───── Records for the exercise ─────

import Literature.Geometry.Riemannian.HeatGradientSubsolution
import Literature.Geometry.Riemannian.ToppingEntropyIntegrand
import Literature.Geometry.Riemannian.RicciFlowChartMetricBounds
import Literature.Geometry.Riemannian.RicciFlowMetricLimit
import Literature.Geometry.Riemannian.PerelmanEntropyNoncollapsing
import Literature.Geometry.Riemannian.ConjugateHeatConservation
import Literature.Geometry.Lorentzian.CoordConjugateHeat
import HarnessLib

/-!
# The Bernstein–Shi interior gradient estimate for the conjugate heat equation on a Ricci flow

Let `(h, cov)` be a Ricci flow of Riemannian metrics on `[s, t₁]` on a closed manifold modelled on
`ℝ^m`, with bounded curvature `|Rm| ≤ Λ` (frame sense, `CurvatureBoundedBy`) and bounded gradient
of the scalar curvature `|∇R|² ≤ Λ'²`, and let `v` be a smooth solution of the **conjugate heat
equation** `∂ᵣv = −Δ_{h(r)} v + R v` on `M × [s, t₁]` (`IsConjugateHeatSolutionOn`,
`ToppingEntropyIntegrand.lean`; e.g. `y ↦ K(x, t; y, r)`, the conjugate heat kernel in its second
pair of variables). The classical Bernstein–Shi device — apply the maximum principle to
`G = (t₁ − r)|∇v|² + A v²` — gives the scale-invariant interior (in time) gradient bound

  `(t₁ − s) |∇v|²(·, s) ≤ C(m, Λ(t₁ − s), Λ'²(t₁ − s)³) · sup_{M × [s, t₁]} v²`,

the a-priori regularity input of Gaussian bounds for the conjugate heat kernel (Bamler 2020a,
proof of Thm. 7.2: the flow-dependent constant `C* < ∞` of display (7.17), imported there from
Chow et al., Part III). Everything here is PROVED:

* Part A (coordinates, `MetricCoord.IsMetricFamilyOn.hasDerivWithinAt_gradSqAt_of_conjHeat`):
  along a coordinate Ricci flow `∂G/∂t = −2Ric(G)`, for `v` solving `∂ₜv = −Δv + Rv`,
  `∂ₜ|∇v|² = −Δ|∇v|² + 2|Hess v|² + 4Ric(∇v,∇v) + 2v⟨∇R,∇v⟩ + 2R|∇v|²` (the flow's
  `∂ₜ|∇v|² = 2Ric(∇v,∇v) + 2⟨∇v̇,∇v⟩`, `hasDerivWithinAt_gradSqAt_ricciFlow`,
  `CoordEntropyEvolution.lean`, and Bochner's formula `IsMetricOn.lapAt_gradSqAt`,
  `CoordBochner.lean`), whence (`bernstein_conjHeat_ge`) the pointwise inequality
  `(∂ₜ + Δ)[(t₁ − t)|∇v|² + A v²] ≥ −(T²L + 2AC_S) v²` under `Ric ≥ −C_R`, `R ≥ −C_S`,
  `|∇R|² ≤ L`, `A ≥ 1 + T(2C_R + C_S)`;
* Part B (manifold, `IsRicciFlow.bernstein_conjugateHeat_ge`): the same inequality for
  `G = (t₁ − r)|∇v|²_{h(r)} + A v²` on `M × [s, t₁]`, transported through the chart at a point
  exactly as `derivWithin_gradSq_le_of_heat_ricciFlow` (`HeatGradientSubsolution.lean`), with
  `|Ric(X,X)| ≤ mΛ|X|²` (`CurvatureBoundedBy.abs_ricci_le`) and `|R| ≤ m²Λ`
  (`abs_scalarCurvatureWith_le_of_curvatureBoundedOn`);
* Part C (`exists_conjugateHeat_mul_gradSq_le`): the time-reversed `σ ↦ G(t₁ − σ)` is a
  subsolution of `∂_σ u ≤ Δ_{h(t₁−σ)} u + K₁ u` on `[0, t₁ − s]`, and Topping's weak maximum
  principle (`weakMaximumPrinciple`, which requires nothing of the metric family) bounds it by
  `A B² e^{K₁ σ}`.

## References

* P. Topping, *Lectures on the Ricci flow*, LMS Lecture Note Series 325, CUP 2006, Thm. 3.1.1
  (weak maximum principle), proof of Prop. 8.2.6 (Bochner formula under the flow), §6.3
  (the conjugate heat operator). [Topping2006]
* W.-X. Shi, *Deforming the metric on complete Riemannian manifolds*, J. Differential Geom. 30
  (1989), 223–301 (the Bernstein device `F = t|∇T|² + A|T|²` of the derivative estimates).
* R. H. Bamler, *Entropy and heat kernel bounds on a Ricci flow background*, arXiv:2008.07093
  (2020), §7, proof of Thm. 7.2. [Bamler2020Entropy]
* B. O'Neill, *Semi-Riemannian geometry with applications to relativity*, Academic Press 1983,
  Ch. 3, Prop. 3.59 (local isometries), Lemma 3.52, Def. 3.53. [ONeill1983]
-/

noncomputable section

set_option maxSynthPendingDepth 3

open Set Filter Function Module
open scoped Topology ContDiff Manifold

/-! ## Part A — the evolution of `|∇v|²` and of `G = (t₁ − t)|∇v|² + A v²` in coordinates -/

namespace Literature.Geometry.Lorentzian

namespace MetricCoord

section SharpPositivity

variable {E : Type*} [NormedAddCommGroup E] [NormedSpace ℝ E] {G : E → E →L[ℝ] E →L[ℝ] ℝ} {x : E}

/-- **Weighted Cauchy–Schwarz for the inverse metric** (AM–GM): for positive semidefinite
symmetric invertible `G x`, covectors `α, β` and `c : ℝ`, `2c α(♯β) ≥ −(c² α(♯α) + β(♯β))`
(expand `0 ≤ (cα + β)(♯(cα + β))`). [folklore] -/
theorem neg_le_two_mul_apply_sharpAt (hi : (G x).IsInvertible) (hs : ∀ v w : E, G x v w = G x w v)
    (hpos : ∀ e : E, 0 ≤ G x e e) (α β : E →L[ℝ] ℝ) (c : ℝ) :
    -(c ^ 2 * α (sharpAt G x α) + β (sharpAt G x β)) ≤ 2 * c * α (sharpAt G x β) := by
  have h := apply_sharpAt_self_nonneg hi hpos (c • α + β)
  have hswap : β (sharpAt G x α) = α (sharpAt G x β) := by
    rw [← apply_sharpAt_apply hi β (sharpAt G x α), hs, apply_sharpAt_apply hi]
  have hexp : (c • α + β) (sharpAt G x (c • α + β)) =
      c ^ 2 * α (sharpAt G x α) + 2 * c * α (sharpAt G x β) + β (sharpAt G x β) := by
    simp only [map_add, map_smul, _root_.add_apply, _root_.smul_apply, smul_eq_mul]
    rw [hswap]
    ring
  rw [hexp] at h
  linarith

end SharpPositivity

namespace IsMetricFamilyOn

variable {E : Type*} [NormedAddCommGroup E] [NormedSpace ℝ E] [FiniteDimensional ℝ E]
  [CompleteSpace E] {G : ℝ → E → E →L[ℝ] E →L[ℝ] ℝ} {S : Set ℝ} {V : Set E} {x : E} {t : ℝ}
  {v : ℝ → E → ℝ} {Rc : E → ℝ}

variable (hG : IsMetricFamilyOn G S V)
  (hfl : ∀ s ∈ S, ∀ y ∈ V, tDeriv G S s y = (-2 : ℝ) • ricAt (G s) y)
include hG hfl

/-- **The evolution of `|∇v|²` for a solution of the conjugate heat equation along a coordinate
Ricci flow.** Let `G` be a smooth family of metric components on `V × S` solving
`∂G/∂t = −2 Ric(G)` and `v`, `C^∞` on `V × S`, solve at time `t` on `V` the conjugate heat
equation `∂ₜv = −Δ_{G t} v + R v` with a `C^∞` coefficient `R` (the scalar curvature). Then at
`x ∈ V`, with `♯Dv` the gradient,

  `∂ₜ|∇v|² = −Δ|∇v|² + 2|Hess v|² + 4 Ric(♯Dv, ♯Dv) + 2 v DR(♯Dv) + 2 R |∇v|²`

(`∂ₜ|∇v|² = 2Ric(∇v,∇v) + 2 Dv̇(♯Dv)` under the flow, `hasDerivWithinAt_gradSqAt_ricciFlow`;
`Dv̇ = −D(Δv) + v DR + R Dv`; and Bochner `Δ|∇v|² = 2|Hess v|² + 2D(Δv)(♯Dv) + 2Ric(∇v,∇v)`,
`lapAt_gradSqAt`). [cite: Topping2006, proof of Prop. 8.2.6 (Bochner formula under the flow)] -/
theorem hasDerivWithinAt_gradSqAt_of_conjHeat
    (hv : ContDiffOn ℝ ∞ (fun p : E × ℝ ↦ v p.2 p.1) (V ×ˢ S)) (hRc : ContDiffOn ℝ ∞ Rc V)
    (hx : x ∈ V) (ht : t ∈ S)
    (hveq : ∀ y ∈ V, tDerivFun v S t y = -lapAt (G t) (v t) y + Rc y * v t y) :
    HasDerivWithinAt (fun s ↦ gradSqAt (G s) (v s) x)
      (-lapAt (G t) (gradSqAt (G t) (v t)) x + 2 * normSqAt (G t) x (hessAt (G t) (v t) x)
        + 4 * ricAt (G t) x (sharpAt (G t) x (fderiv ℝ (v t) x))
            (sharpAt (G t) x (fderiv ℝ (v t) x))
        + 2 * v t x * fderiv ℝ Rc x (sharpAt (G t) x (fderiv ℝ (v t) x))
        + 2 * Rc x * gradSqAt (G t) (v t) x) S t := by
  have hGt := hG.isMetricOn t ht
  have hVo : IsOpen V := hG.isOpen ht
  have hvt : ContDiffOn ℝ ∞ (v t) V := contDiffOn_of_family hv ht
  -- `D v̇ = D(−Δv + R v)` at `x` (the equation holds on the neighbourhood `V` of `x`)
  have hweq : tDerivFun v S t =ᶠ[𝓝 x] fun y ↦ -lapAt (G t) (v t) y + Rc y * v t y := by
    filter_upwards [hVo.mem_nhds hx] with y hy using hveq y hy
  have hΔd : DifferentiableAt ℝ (lapAt (G t) (v t)) x :=
    (contDiffAt_of_contDiffOn hVo (hGt.contDiffOn_lapAt hvt) hx).differentiableAt (by simp)
  have hRd : DifferentiableAt ℝ Rc x :=
    (contDiffAt_of_contDiffOn hVo hRc hx).differentiableAt (by simp)
  have hvd : DifferentiableAt ℝ (v t) x :=
    (contDiffAt_of_contDiffOn hVo hvt hx).differentiableAt (by simp)
  have hD : fderiv ℝ (tDerivFun v S t) x =
      -fderiv ℝ (lapAt (G t) (v t)) x + (Rc x • fderiv ℝ (v t) x + v t x • fderiv ℝ Rc x) := by
    rw [hweq.fderiv_eq]
    exact (hΔd.hasFDerivAt.neg.add (hRd.hasFDerivAt.mul hvd.hasFDerivAt)).fderiv
  have hB := hGt.lapAt_gradSqAt hx hvt
  refine (hG.hasDerivWithinAt_gradSqAt_ricciFlow hfl hv hx ht).congr_deriv ?_
  rw [hD, hB, gradSqAt_apply]
  simp only [_root_.add_apply, _root_.neg_apply, _root_.smul_apply, smul_eq_mul]
  ring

─────

Write out again, exactly, the line containing "have hGt := hG.isMetricOn t ht" and every later line of the records. Omit the rest.

  have hGt := hG.isMetricOn t ht
  have hVo : IsOpen V := hG.isOpen ht
  have hvt : ContDiffOn ℝ ∞ (v t) V := contDiffOn_of_family hv ht
  -- `D v̇ = D(−Δv + R v)` at `x` (the equation holds on the neighbourhood `V` of `x`)
  have hweq : tDerivFun v S t =ᶠ[𝓝 x] fun y ↦ -lapAt (G t) (v t) y + Rc y * v t y := by
    filter_upwards [hVo.mem_nhds hx] with y hy using hveq y hy
  have hΔd : DifferentiableAt ℝ (lapAt (G t) (v t)) x :=
    (contDiffAt_of_contDiffOn hVo (hGt.contDiffOn_lapAt hvt) hx).differentiableAt (by simp)
  have hRd : DifferentiableAt ℝ Rc x :=
    (contDiffAt_of_contDiffOn hVo hRc hx).differentiableAt (by simp)
  have hvd : DifferentiableAt ℝ (v t) x :=
    (contDiffAt_of_contDiffOn hVo hvt hx).differentiableAt (by simp)
  have hD : fderiv ℝ (tDerivFun v S t) x =
      -fderiv ℝ (lapAt (G t) (v t)) x + (Rc x • fderiv ℝ (v t) x + v t x • fderiv ℝ Rc x) := by
    rw [hweq.fderiv_eq]
    exact (hΔd.hasFDerivAt.neg.add (hRd.hasFDerivAt.mul hvd.hasFDerivAt)).fderiv
  have hB := hGt.lapAt_gradSqAt hx hvt
  refine (hG.hasDerivWithinAt_gradSqAt_ricciFlow hfl hv hx ht).congr_deriv ?_
  rw [hD, hB, gradSqAt_apply]
  simp only [_root_.add_apply, _root_.neg_apply, _root_.smul_apply, smul_eq_mul]
  ring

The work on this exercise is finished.